Sept mois et quelques jours plus tard, sa victoire représente l’aboutissement d’une trajectoire exceptionnelle, de son enfance chaotique entre l’Indonésie et Hawaï, jusqu’à son enracinement à Chicago. Barack Obama, 47 ans, a toujours été conscient du lien quasi génétique existant entre son itinéraire personnel et celui de son pays.
Le fils ne reverra son père qu’une seule fois, à l’âge de 10 ans
Barack Obama est né en 1961, un an après la vague de sit-in et de marches non violentes des étudiants américains contre la ségrégation. Sa mère, Ann Dunham, étudiante à l’université d’Hawaï, avait rencontré Barack Obama senior, un étudiant africain, originaire du Kenya (voir son itinéraire en images).
Deux ans plus tard, il les abandonnera pour aller faire un doctorat d’économie à Harvard, avant de repartir en Afrique. Le fils ne reverra son père qu’une seule fois, à l’âge de 10 ans, et il apprendra sa mort, une dizaine d’années plus tard, par un coup de téléphone d’une tante au Kenya.
Barack Obama vit à Djakarta, entre 6 et 10 ans, après le remariage de sa mère avec un ingénieur indonésien. Incapable de lui payer des études à l’école internationale et inquiète de l’éducation qu’il reçoit dans les écoles locales, sa mère l’envoie à Honolulu chez ses grands-parents qui lui trouvent une bourse pour la Punahou Academy, la meilleure école privée d’Hawaï.
« Black » malgré lui
Après un premier job à Manhattan, Barack Obama débarque à Chicago en 1985, recruté sur une petite annonce pour un emploi d’animateur social à Developing Communities Project, une association de développement social. Le jeune déraciné découvre South Side, le quartier noir déshérité de Chicago, et construit son identité afro-américaine.

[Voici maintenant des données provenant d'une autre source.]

import Mathlib
import HarnessLib.Audit
import Summits.PneNP.PneNP.Theorems.PstarGConstraint
import Summits.PneNP.PneNP.Theorems.PstarChordEndgameTools

/-!
# Chords of a core under a G-constraint system: the forcing lemmas (C1)/(C2) and the chord count (ROUND-24, GAPTWO-PLAN §2)

FRONTIER range-avoidance ladder, rung F-N3, ROUND 24 (cell `pnp-ideate`, planner memo `r24/GAPTWO-PLAN.md` v0 §2 "chord–support
lemma"; restricted-model proof complexity — nothing here bears on `P` versus `NP`).

Setting (terminal normal form of the `|W| = 2` analysis, after `PstarReaderCoreSystem` / `PstarGSystemFold` / `PstarGSystemFreeVar`):
a CORE `J` of outputs of a pure `P⋆` instance and a finite SYSTEM `𝒲` of G-constraints `(C, G, b)` ("`gval I C G z = b`") such that
`J ∧ 𝒲` has NO solution.  For `g ∈ J` write `REST_g := (J ∖ g) ∧ 𝒲`; `u, v` = XOR slots, `p, p'` = AND slots of `g`,
`c_g(z) := z_u ⊕ z_v ⊕ y_g` (so `g` says `z_p ∧ z_{p'} = c_g`).

* `rest_violates` — (C2) of the memo, which is automatic: every solution of `REST_g` violates `g`, i.e. `z_p z_{p'} ⊕ c_g = 1`.
* **`forces_of_free_and_slot`** — (C1): if the AND slot `p'` of `g` is `J`-private and FREE for the system (changing `z_{p'}` keeps
  `𝒲` satisfied — e.g. `p' ∉ gsupp 𝒲`, `PstarGSystemSupport.gholds_update_of_notMem`), then every solution of `REST_g` has
  `z_p = false` and `c_g = true`: `REST_g` FORCES the negative literal `¬a_p` and the parity `x_u + x_v = y_g + 1`.  Contrapositive
  for the core alone (`fails_of_free_and_slot`): on a solution of `J ∖ g` with `z_p = true` or `c_g = false` the system fails.
  (If also `p` is `J`-private and free, `g` is removable — (C0), `PstarGSystemSupport.solvable_of_two_private`.)
* Chord counting under (T1) "no `J`-private XOR slot" with `(r, 3/2)`-boundary expansion and `|J| ≤ r`
  (`PstarChordEndgameTools.three_card_le`: `3|J| ≤ 2·Σ_f #privAnd f = 2(2·ch + k₁)`):
  `nonchords_add_le_chords` (`k₁ + 3·oth ≤ ch`, stated as `#non-chords + 2·#(no private AND slot) ≤ #chords`) and
  **`card_le_two_mul_card_chords`** (`|J| ≤ 2·ch`); and `card_chords_le_of_meets` (chords holding a variable of a set `S` privately are
  counted injectively by `S ∩ bdry J`, their AND pairs being disjoint), whence `card_le_two_mul_of_chords_meet`:
  `|J| ≤ 2·|S ∩ bdry J|` whenever every chord has an AND slot in `S` — the memo's count (★) `|J₀| ≤ 2·ch ≤ 2·|S ∩ priv(J₀)|`
  along its own route (the support route is `PstarGSystemSupport.card_le_two_mul_card_bdry_inter_gsupp`).

Only `IsPure` is used for the forcing lemmas; the counts use expansion (and nothing else).
-/

set_option linter.dupNamespace false -- `Summit.PneNP.PneNP.…`: summit = sub-problem name (D-0017 single-conjunct layout)

open Finset Literature.Computability.Complexity
open Summit.PneNP.PneNP.Theorems.PstarSALevel (varSet bdry BoundaryExpanding)
open Summit.PneNP.PneNP.Theorems.PstarGapLinearised (andPair andPair_subset_varSet)
open Summit.PneNP.PneNP.Theorems.PstarGapPeeling (not_mem_varSet_of_private eval_update_of_not_mem eval_pure)
open Summit.PneNP.PneNP.Theorems.PstarCentreFree (vars_mem_varSet)
open Summit.PneNP.PneNP.Theorems.PstarGapOneAll (gval)
open Summit.PneNP.PneNP.Theorems.PstarChordRepair (IsChord)
open Summit.PneNP.PneNP.Theorems.PstarGapOneKills (mem_andPair_of_slot ge2_pair)
open Summit.PneNP.PneNP.Theorems.PstarChordEndgameTools (privAnd card_privAnd_le_two card_privAnd_le_one three_card_le
  andPair_subset_bdry_of_isChord disjoint_andPair_of_isChord)

namespace Summit.PneNP.PneNP.Theorems.PstarChordSupport

variable {n m : ℕ}

/-! ## One AND slot moved, the other fixed -/

/-- Setting the AND slot `sl` of `j` to `a` gives output `j` the value `u₀ ⊕ u₁ ⊕ (a ∧ z_{sd})`, `sd` the other AND slot. -/
theorem eval_update_and_slot (I : LocalMap 4 n m) (hI : I.IsPure xorAndPred) (z : Fin n → Bool) (j : Fin m) {sl sd : Fin 4}
    (hsl : sl = 2 ∧ sd = 3 ∨ sl = 3 ∧ sd = 2) (a : Bool) :
    I.eval (Function.update z (I.vars j sl) a) j = xor (xor (z (I.vars j 0)) (z (I.vars j 1))) (a && z (I.vars j sd)) := by
  have hinj := hI.2 j
  have hne : ∀ t t' : Fin 4, t ≠ t' → I.vars j t ≠ I.vars j t' := fun t t' ht h => ht (hinj h)
  rw [eval_pure I hI]
  rcases hsl with ⟨rfl, rfl⟩ | ⟨rfl, rfl⟩
  · rw [Function.update_of_ne (hne 0 2 (by decide)), Function.update_of_ne (hne 1 2 (by decide)),
      Function.update_of_ne (hne 3 2 (by decide)), Function.update_self]
  · rw [Function.update_of_ne (hne 0 3 (by decide)), Function.update_of_ne (hne 1 3 (by decide)),
      Function.update_of_ne (hne 2 3 (by decide)), Function.update_self, Bool.and_comm]

/-! ## The forcing lemmas -/

section Forcing

variable (I : LocalMap 4 n m) (hI : I.IsPure xorAndPred) (y : Fin m → Bool) {J : Finset (Fin m)}
  (𝒲 : Finset (Finset (Fin n) × Finset (Fin m) × Bool))
  (hinf : ¬ ∃ z : Fin n → Bool, (∀ j ∈ J, I.eval z j = y j) ∧ ∀ w ∈ 𝒲, gval I w.1 w.2.1 z = w.2.2)

include hinf

/-- **(C2): every solution of `REST_g` violates `g`.** -/
theorem rest_violates {g : Fin m} {z : Fin n → Bool} (hzJ : ∀ j ∈ J, j ≠ g → I.eval z j = y j)
    (hz𝒲 : ∀ w ∈ 𝒲, gval I w.1 w.2.1 z = w.2.2) : I.eval z g ≠ y g :=
  fun h => hinf ⟨z, fun j hj => if hjg : j = g then hjg ▸ h else hzJ j hj hjg, hz𝒲⟩

include hI

/-- (C2) in product form: on a solution of `REST_g`, `z_p ∧ z_{p'} = ¬ c_g`, i.e. `z_p z_{p'} + c_g = 1`. -/
theorem rest_product_ne {g : Fin m} {z : Fin n → Bool} (hzJ : ∀ j ∈ J, j ≠ g → I.eval z j = y j)
    (hz𝒲 : ∀ w ∈ 𝒲, gval I w.1 w.2.1 z = w.2.2) :
    (z (I.vars g 2) && z (I.vars g 3)) = ! xor (xor (z (I.vars g 0)) (z (I.vars g 1))) (y g) := by
  have h := rest_violates I y 𝒲 hinf hzJ hz𝒲
  rw [eval_pure I hI] at h
  revert h
  cases z (I.vars g 0) <;> cases z (I.vars g 1) <;> cases (z (I.vars g 2) && z (I.vars g 3)) <;> cases y g <;> decide

/-- **(C1): a free private AND slot forces the other AND variable to `0` and the XOR part to `¬y_g`.**  Let the AND slot `sd` of
`g ∈ J` be `J`-private and free for the system `𝒲`.  Then every solution `z` of `REST_g = (J ∖ g) ∧ 𝒲` has `z_{p_{sl}} = false` and
`z_u ⊕ z_v = ¬ y_g` (else re-setting `z_{p_{sd}}` would solve `J ∧ 𝒲`). -/
theorem forces_of_free_and_slot {g : Fin m} (hg : g ∈ J) {sl sd : Fin 4} (hsl : sl = 2 ∧ sd = 3 ∨ sl = 3 ∧ sd = 2)
    (hbd : I.vars g sd ∈ bdry I J)
    (hfree : ∀ (z : Fin n → Bool) (b : Bool), (∀ w ∈ 𝒲, gval I w.1 w.2.1 z = w.2.2) →
      ∀ w ∈ 𝒲, gval I w.1 w.2.1 (Function.update z (I.vars g sd) b) = w.2.2)
    {z : Fin n → Bool} (hzJ : ∀ j ∈ J, j ≠ g → I.eval z j = y j) (hz𝒲 : ∀ w ∈ 𝒲, gval I w.1 w.2.1 z = w.2.2) :
    z (I.vars g sl) = false ∧ xor (z (I.vars g 0)) (z (I.vars g 1)) = ! y g := by
  have hsd' : sd = 2 ∧ sl = 3 ∨ sd = 3 ∧ sl = 2 := by
    rcases hsl with ⟨h1, h2⟩ | ⟨h1, h2⟩
    · exact Or.inr ⟨h2, h1⟩
    · exact Or.inl ⟨h2, h1⟩
  -- re-setting the private free slot keeps `REST_g` solved, so the new point still violates `g`
  have hviol : ∀ b : Bool, xor (xor (z (I.vars g 0)) (z (I.vars g 1))) (b && z (I.vars g sl)) ≠ y g := by
    intro b h
    refine hinf ⟨Function.update z (I.vars g sd) b, fun j hj => ?_, hfree z b hz𝒲⟩
    by_cases hjg : j = g
    · subst hjg
      rw [eval_update_and_slot I hI z j hsd' b, h]
    · rw [eval_update_of_not_mem I j z (not_mem_varSet_of_private I hg hj hjg hbd (vars_mem_varSet I g sd)) b]
      exact hzJ j hj hjg
  have h0 := hviol false
  have h1 := hviol true
  revert h0 h1
  cases z (I.vars g 0) <;> cases z (I.vars g 1) <;> cases z (I.vars g sl) <;> cases y g <;> decide

/-- **(C1), contrapositive for the core alone.**  With the AND slot `sd` of `g` private and free for `𝒲`: a solution of `J ∖ g` on
which `z_{p_{sl}} = true` or `z_u ⊕ z_v = y_g` FAILS the system. -/
theorem fails_of_free_and_slot {g : Fin m} (hg : g ∈ J) {sl sd : Fin 4} (hsl : sl = 2 ∧ sd = 3 ∨ sl = 3 ∧ sd = 2)
    (hbd : I.vars g sd ∈ bdry I J)
    (hfree : ∀ (z : Fin n → Bool) (b : Bool), (∀ w ∈ 𝒲, gval I w.1 w.2.1 z = w.2.2) →
      ∀ w ∈ 𝒲, gval I w.1 w.2.1 (Function.update z (I.vars g sd) b) = w.2.2)
    {z : Fin n → Bool} (hzJ : ∀ j ∈ J, j ≠ g → I.eval z j = y j)
    (hor : z (I.vars g sl) = true ∨ xor (z (I.vars g 0)) (z (I.vars g 1)) = y g) :
    ∃ w ∈ 𝒲, gval I w.1 w.2.1 z ≠ w.2.2 := by
  by_contra hno
  push Not at hno
  obtain ⟨h1, h2⟩ := forces_of_free_and_slot I hI y 𝒲 hinf hg hsl hbd hfree hzJ hno
  rcases hor with h | h
  · rw [h1] at h; exact Bool.false_ne_true h
  · rw [h2] at h; revert h; cases y g <;> decide

/-- **(C0) as a forcing statement.**  If BOTH AND slots of `g` are private and free for `𝒲`, then `REST_g` has no solution at all
(`g` would be removable): cf. `PstarGSystemSupport.solvable_of_two_private`. -/
theorem rest_unsolvable_of_two_free {g : Fin m} (hg : g ∈ J) (hc : IsChord I J g)
    (hfree2 : ∀ (z : Fin n → Bool) (b : Bool), (∀ w ∈ 𝒲, gval I w.1 w.2.1 z = w.2.2) →
      ∀ w ∈ 𝒲, gval I w.1 w.2.1 (Function.update z (I.vars g 2) b) = w.2.2)
    (hfree3 : ∀ (z : Fin n → Bool) (b : Bool), (∀ w ∈ 𝒲, gval I w.1 w.2.1 z = w.2.2) →
      ∀ w ∈ 𝒲, gval I w.1 w.2.1 (Function.update z (I.vars g 3) b) = w.2.2)
    {z : Fin n → Bool} (hzJ : ∀ j ∈ J, j ≠ g → I.eval z j = y j) (hz𝒲 : ∀ w ∈ 𝒲, gval I w.1 w.2.1 z = w.2.2) : False := by
  -- (C1) through slot 3 forces `z_{p_2} = false` and `c_g = true`; then setting `z_{p_2} := true` keeps REST solved and, by (C1)
  -- through slot 3 again, would force `true = false`.
  obtain ⟨h2, -⟩ := forces_of_free_and_slot I hI y 𝒲 hinf hg (Or.inl ⟨rfl, rfl⟩) hc.2 hfree3 hzJ hz𝒲
  set z' := Function.update z (I.vars g 2) true with hz'
  have hz'J : ∀ j ∈ J, j ≠ g → I.eval z' j = y j := fun j hj hjg => by
    rw [hz', eval_update_of_not_mem I j z (not_mem_varSet_of_private I hg hj hjg hc.1 (vars_mem_varSet I g 2)) true]
    exact hzJ j hj hjg
  obtain ⟨h2', -⟩ := forces_of_free_and_slot I hI y 𝒲 hinf hg (Or.inl ⟨rfl, rfl⟩) hc.2 hfree3 hz'J (hfree2 z true hz𝒲)
  rw [hz', Function.update_self] at h2'
  exact Bool.noConfusion h2'

end Forcing

/-! ## Chord counting under (T1) -/

section Count

variable (I : LocalMap 4 n m) (J : Finset (Fin m)) {r : ℕ} (hB : BoundaryExpanding r I) (hJr : J.card ≤ r)
  (hnx : ∀ g ∈ J, ∀ s : Fin 4, s.val < 2 → I.vars g s ∉ bdry I J)

/-- A chord has exactly its two AND slots private; in particular `#privAnd = 2` needs purity, but `≤ 2` always holds and a
non-chord has `≤ 1` (`PstarChordEndgameTools`).  Sum form: `Σ_f #privAnd f ≤ 2·ch + (#J - ch) = #J + ch`. -/
theorem sum_privAnd_le [DecidablePred (IsChord I J)] :
    ∑ f ∈ J, (privAnd I J f).card ≤ J.card + (J.filter (IsChord I J)).card := by
  classical
  have key : ∀ f ∈ J, (privAnd I J f).card ≤ 1 + if IsChord I J f then 1 else 0 := by
    intro f _
    by_cases h : IsChord I J f
    · rw [if_pos h]; exact card_privAnd_le_two I J f
    · rw [if_neg h]; exact card_privAnd_le_one I J h
  refine (sum_le_sum key).trans (le_of_eq ?_)
  rw [sum_add_distrib, sum_const, smul_eq_mul, mul_one, ← card_filter]

include hB hJr hnx

/-- **`|J| ≤ 2·#chords`** under (T1) and expansion: the core is dominated by its chords. -/
theorem card_le_two_mul_card_chords [DecidablePred (IsChord I J)] : J.card ≤ 2 * (J.filter (IsChord I J)).card := by
  have h1 := three_card_le I J hB hJr hnx
  have h2 := sum_privAnd_le I J
  omega

/-- **`k₁ + 3·oth ≤ ch`** under (T1) and expansion, in the form `#non-chords + 2·#(outputs with no private AND slot) ≤ #chords`. -/
theorem nonchords_add_le_chords [DecidablePred (IsChord I J)] :
    (J.filter fun f => ¬ IsChord I J f).card + 2 * (J.filter fun f => privAnd I J f = ∅).card ≤
      (J.filter (IsChord I J)).card := by
  classical
  have h1 := three_card_le I J hB hJr hnx
  -- refine the per-output bound: outputs with no private AND slot contribute `0`
  have key : ∀ f ∈ J, (privAnd I J f).card + (if privAnd I J f = ∅ then 1 else 0) ≤ 1 + if IsChord I J f then 1 else 0 := by
    intro f _
    by_cases h0 : privAnd I J f = ∅
    · rw [if_pos h0, h0, card_empty]
      split_ifs <;> omega
    · rw [if_neg h0, add_zero]
      by_cases h : IsChord I J f
      · rw [if_pos h]; exact card_privAnd_le_two I J f
      · rw [if_neg h]; exact card_privAnd_le_one I J h
  have h2 := sum_le_sum key
  rw [sum_add_distrib, sum_add_distrib, sum_const, smul_eq_mul, mul_one, ← card_filter, ← card_filter] at h2
  have h3 : (J.filter (IsChord I J)).card + (J.filter fun f => ¬ IsChord I J f).card = J.card :=
    Finset.card_filter_add_card_filter_not (IsChord I J)
  have h4 : (filter (fun f => privAnd I J f = ∅) J).card = (J.filter fun f => privAnd I J f = ∅).card := by congr 1
  have h5 : (filter (fun f => IsChord I J f) J).card = (J.filter (IsChord I J)).card := by congr 1
  omega

omit hB hJr hnx

/-- **Chords meeting `S` are counted by `S ∩ bdry J`**: if every chord of `J` has an AND slot in `S`, then, the AND pairs of distinct
chords being disjoint and private, `#chords ≤ |S ∩ bdry J|`. -/
theorem card_chords_le_of_meets [DecidablePred (IsChord I J)] (S : Finset (Fin n))
    (hS : ∀ g ∈ J, IsChord I J g → I.vars g 2 ∈ S ∨ I.vars g 3 ∈ S) :
    (J.filter (IsChord I J)).card ≤ (S ∩ bdry I J).card := by
  classical
  -- choose for each chord a private AND slot in `S`
  set φ : Fin m → Fin n := fun g => if I.vars g 2 ∈ S then I.vars g 2 else I.vars g 3 with hφdef
  have hφ : ∀ g ∈ J.filter (IsChord I J), φ g ∈ S ∩ bdry I J := by
    intro g hg
    obtain ⟨hgJ, hc⟩ := mem_filter.1 hg
    by_cases h2 : I.vars g 2 ∈ S
    · rw [hφdef]; dsimp only; rw [if_pos h2]; exact mem_inter.2 ⟨h2, hc.1⟩
    · rw [hφdef]; dsimp only; rw [if_neg h2]; exact mem_inter.2 ⟨(hS g hgJ hc).resolve_left h2, hc.2⟩
  have hφp : ∀ g ∈ J.filter (IsChord I J), φ g ∈ andPair I g := by
    intro g _
    by_cases h2 : I.vars g 2 ∈ S
    · rw [hφdef]; dsimp only; rw [if_pos h2]; exact mem_andPair_of_slot I g 2 (by decide)
    · rw [hφdef]; dsimp only; rw [if_neg h2]; exact mem_andPair_of_slot I g 3 (by decide)
  refine card_le_card_of_injOn φ (fun g hg => hφ g hg) fun g hg g' hg' he => ?_
  by_contra hne
  have hd := disjoint_andPair_of_isChord I (mem_filter.1 hg).1 (mem_filter.1 hg').1 (mem_filter.1 hg).2 hne
  exact disjoint_left.1 hd (hφp g hg) (he ▸ hφp g' hg')

include hB hJr hnx

/-- **The memo's count (★) along the chord route**: under (T1) and expansion, if every chord of `J` has an AND slot in `S` (e.g.
`S = gsupp 𝒲` by (C0)), then `|J| ≤ 2·|S ∩ bdry J|`. -/
theorem card_le_two_mul_of_chords_meet (S : Finset (Fin n)) (hS : ∀ g ∈ J, IsChord I J g → I.vars g 2 ∈ S ∨ I.vars g 3 ∈ S) :
    J.card ≤ 2 * (S ∩ bdry I J).card := by
  classical
  exact (card_le_two_mul_card_chords I J hB hJr hnx).trans (Nat.mul_le_mul_left 2 (card_chords_le_of_meets I J S hS))

end Count

end Summit.PneNP.PneNP.Theorems.PstarChordSupport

L’expérience communautaire comble le vide laissé par l’absence du père. Éloigné de la religion par une mère agnostique et ses instincts sceptiques, Barack Obama adhère à la Trinity United Church of Christ du pasteur Jeremiah Wright, connu pour sa théologie de la libération noire et afrocentrique.
En 1988, il part à la Harvard Law School dont il revient diplômé magna cum laude en 1991. Au cours d’un stage dans un cabinet d’avocats, il rencontre Michelle Robinson, elle aussi juriste diplômée de Harvard. Son mariage avec cette fille de contremaître noir, proche de la mouvance du maire de la ville, Richard Daley, achève de l’ancrer à Chicago, la ville tremplin de toutes ses ambitions.
Sa tendance au compromis semble instinctive
Barack Obama se fait élire en 1996 au Sénat de l’Illinois. En 2004, quatre ans après un échec cuisant pour un siège à la Chambre des représentants, il entre au Sénat des États-Unis.
Très vite, Barack Obama se révèle être un redoutable « animal politique », maître dans l’art de reformuler une question pour ménager les camps opposés. Plus qu’un simple opportunisme politique, sa tendance au compromis semble instinctive, presque un réflexe.
Le 2 octobre 2002, dans un discours devant des manifestants anti-guerre au centre de Chicago, il se prononce contre l’invasion de l’Irak en préparation, tout en prenant ses distances avec les pacifistes. « Je ne suis pas opposé à toutes les guerres », insiste le sénateur.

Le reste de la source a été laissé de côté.